That’s a bit vague, but there is one potential concrete reason YouTube might want to remind the music industry, right now, how much money and exposure it generates. And that reason is: original content.
Last year, YouTube backed down from its plan to compete with Netflix, Hulu, Disney+, and all impending newcomers by making its original productions free to watch (rather than accessible solely through $11.99-per-month YouTube Premium). In the wake of that decision, it announced that music-focused originals were one of its key areas, along with educational series like Retro Tech and Age of AI. It made good on that announcement by producing a swath of originals featuring Colombian pop artist Maluma, Coldplay, Johnny Cash, and producer Mark Ronson.
Then it reportedly invested more than $20 million in the 10-episode Justin Bieber: Seasons. The price tag makes the show YouTube’s most expensive original ever–and it’s an investment that seems to be paying off.

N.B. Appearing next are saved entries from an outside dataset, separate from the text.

/-- **L7b-global** (the bound instantiated).  See the module docstring. [cite: CossartPiltant2008, Prop. 4.4 (proof, p. 10)]
[cite: Piltant2013, §2 Axiom 4] [cite: CossartJannsenSaito2020, proof of Thm. 6.28, Step 5] -/
theorem exists_proper_isIso_forall_cleanPermissibleAt {X₀ : Scheme.{0}} [IsIntegral X₀] [IsLocallyNoetherian X₀]
    (hX₀ : Scheme.IsRegular X₀) (hE : Scheme.IsQuasiExcellent X₀) (p : ℕ) [hp : Fact p.Prime] [CharP X₀.functionField p] {C₀ : Closeds X₀}
    (hC₀reg : ∀ y ∈ (C₀ : Set X₀), ∃ c : Fin 2 → X₀.presheaf.stalk y,
      IsRsopPart c ∧ Ideal.span (Set.range c) = stalkIdeal (vanishingIdeal C₀) y)
    {η : X₀} (hη : (C₀ : Set X₀) = closure {η}) (hcl : ∀ y ∈ (C₀ : Set X₀), y ≠ η → IsClosed ({y} : Set X₀))
    (hdim3 : ∀ y ∈ (C₀ : Set X₀), y ≠ η → ringKrullDim (X₀.presheaf.stalk y) = 3) (G : X₀.functionField)
    (hηgood : CleanPermissibleAt p (RatFn.toFunctionField η) G (stalkIdeal (vanishingIdeal C₀) η))
    (hGbad : ∀ y ∈ (C₀ : Set X₀), ¬ CleanPermissibleAt p (RatFn.toFunctionField y) G (stalkIdeal (vanishingIdeal C₀) y) →
      CleanRegAt p (RatFn.toFunctionField y) G)
    (hfin : {y : X₀ | y ∈ (C₀ : Set X₀) ∧ ¬ CleanPermissibleAt p (RatFn.toFunctionField y) G (stalkIdeal (vanishingIdeal C₀) y)}.Finite) :
    ∃ (X : Scheme.{0}) (_ : IsIntegral X) (_ : IsLocallyNoetherian X) (σ : X ⟶ X₀) (_ : IsDominant σ) (C : Closeds X) (η' : X),
      IsProper σ ∧
      (∀ U : X₀.Opens, (∀ y ∈ (C₀ : Set X₀), y ∈ U → CleanPermissibleAt p (RatFn.toFunctionField y) G (stalkIdeal (vanishingIdeal C₀) y)) →
        IsIso (σ ∣_ U)) ∧
      Scheme.IsRegular X ∧ Scheme.IsQuasiExcellent X ∧
      (∀ y ∈ (C : Set X), ∃ c : Fin 2 → X.presheaf.stalk y, IsRsopPart c ∧ Ideal.span (Set.range c) = stalkIdeal (vanishingIdeal C) y) ∧
      (C : Set X) = closure {η'} ∧ σ η' = η ∧
      ∀ y ∈ (C : Set X), CleanPermissibleAt p (RatFn.toFunctionField y) (RatFn.functionFieldMap σ G) (stalkIdeal (vanishingIdeal C) y) :=
  exists_proper_isIso_forall_cleanPermissibleAt_of_ncard_le p _ hX₀ hE hC₀reg hη hcl hdim3 G hηgood hGbad hfin le_rfl
/-- Never incorrect where defined. [folklore] -/
theorem correct (h : ZeroErrorSolves v d g) {x : Fin n → Bool} (hx : d x = true) : v x = g x :=
  h.1 x hx

/-- For `n ≥ 2` a zero-error solution must answer somewhere: the all-"?" pair is not a solution.
[folklore] -/
theorem exists_defined (h : ZeroErrorSolves v d g) (hn : 2 ≤ n) : ∃ x, d x = true := by
  by_contra hno
  push Not at hno
  have hall : (univ.filter fun x : Fin n → Bool => d x = false) = univ := by
    apply Finset.filter_true_of_mem
    intro x _
    simpa using hno x
  have h2 := h.2
  rw [hall, Finset.card_univ, Fintype.card_fun, Fintype.card_bool, Fintype.card_fin] at h2
  have hpos : 0 < 2 ^ n := Nat.two_pow_pos n
  nlinarith

end ZeroErrorSolves

/-- Monotonicity of zero-error solvability in the class. [folklore] -/
theorem ZESolvableAt.mono {𝒞 𝒞' : ∀ n : ℕ, Set ((Fin n → Bool) → Bool)} {L : Language Bool} {n : ℕ}
    (h : ZESolvableAt 𝒞 L n) (h𝒞 : 𝒞 n ⊆ 𝒞' n) : ZESolvableAt 𝒞' L n := by
  obtain ⟨v, hv, d, hd, hs⟩ := h
  exact ⟨v, h𝒞 hv, d, h𝒞 hd, hs⟩

/-- Worst-case membership of the slice in a class containing the constant `true` gives zero-error
solvability. [folklore] -/
theorem zeSolvableAt_of_mem {𝒞 : ∀ n : ℕ, Set ((Fin n → Bool) → Bool)} {L : Language Bool} {n : ℕ}
    (hL : ChenJinWilliams2020.sliceFn L n ∈ 𝒞 n) (hT : (fun _ => true) ∈ 𝒞 n) :
    ZESolvableAt 𝒞 L n :=
  ⟨_, hL, _, hT, ZeroErrorSolves.of_eq fun _ => rfl⟩

/-- Zero-error HARDNESS implies worst-case hardness (in a class containing the constant `true`):
the hypotheses of Thms. 1.9/1.10 are at least as strong as the corresponding worst-case lower
bounds at the same size. [folklore] -/
theorem not_mem_of_not_zeSolvableAt {𝒞 : ∀ n : ℕ, Set ((Fin n → Bool) → Bool)} {L : Language Bool}
    {n : ℕ} (h : ¬ ZESolvableAt 𝒞 L n) (hT : (fun _ => true) ∈ 𝒞 n) :
    ChenJinWilliams2020.sliceFn L n ∉ 𝒞 n :=
  fun hL => h (zeSolvableAt_of_mem hL hT)

/-- Constant functions have one-gate `B₂`-circuits. [folklore] -/
theorem const_mem_b2CircuitFns {s : ℕ → ℕ} {n : ℕ} (hs : 1 ≤ s n) (b : Bool) :
    (fun _ => b) ∈ b2CircuitFns s n := by
  refine ⟨Circuit.const (Fin n) b, ⟨?_, ?_⟩, fun x => Circuit.eval_const b x⟩
  · intro g hg
    simp only [Circuit.const, List.mem_singleton] at hg
    subst hg
    show (0 : ℕ) ≤ 2
    omega
  · simpa using hs

/-- `b2CircuitFns` is monotone in the size bound. [folklore] -/
theorem b2CircuitFns_mono {s s' : ℕ → ℕ} {n : ℕ} (h : s n ≤ s' n) :
    b2CircuitFns s n ⊆ b2CircuitFns s' n :=
  ChenJinWilliams2020.circuitFns_mono fun _ hC => ⟨hC.1, hC.2.trans h⟩

/-- The slice of the empty language is the constant `false`. [folklore] -/
theorem sliceFn_zero (n : ℕ) : ChenJinWilliams2020.sliceFn (0 : Language Bool) n = fun _ => false := by
  funext x
  simp only [ChenJinWilliams2020.sliceFn, Set.boolIndicator, ite_eq_right_iff, Bool.true_eq_false,
    imp_false]
  exact fun h => h

/-- The empty language (the trivial `2^{n^β}`-sparse `NP` language) IS zero-error-solvable by
one-gate `B₂`-circuits — so it never witnesses the hypothesis of Thm. 1.9 (non-vacuity, F1).
[folklore] -/
theorem zeSolvableAt_zero_b2 {s : ℕ → ℕ} {n : ℕ} (hs : 1 ≤ s n) :
    ZESolvableAt (b2CircuitFns s) (0 : Language Bool) n := by
  rw [ZESolvableAt, sliceFn_zero]
  exact ⟨_, const_mem_b2CircuitFns hs false, _, const_mem_b2CircuitFns hs true,
    ZeroErrorSolves.of_eq fun _ => rfl⟩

Seasons (which is still airing) swiftly became YouTube’s most viewed original to date, in terms of views earned within the first week of a series premiere; its 11-minute first episode earned 32.56 million views in seven days (now up to 59 million), topping Liza on Demand (25.4 million) and Cobra Kai (21 million).
While YouTube hasn’t yet announced its content slate for 2020, there’s a good chance the platform will want to continue building on that Bieber momentum by making more music originals–so it doesn’t hurt to tout that $3 billion contribution.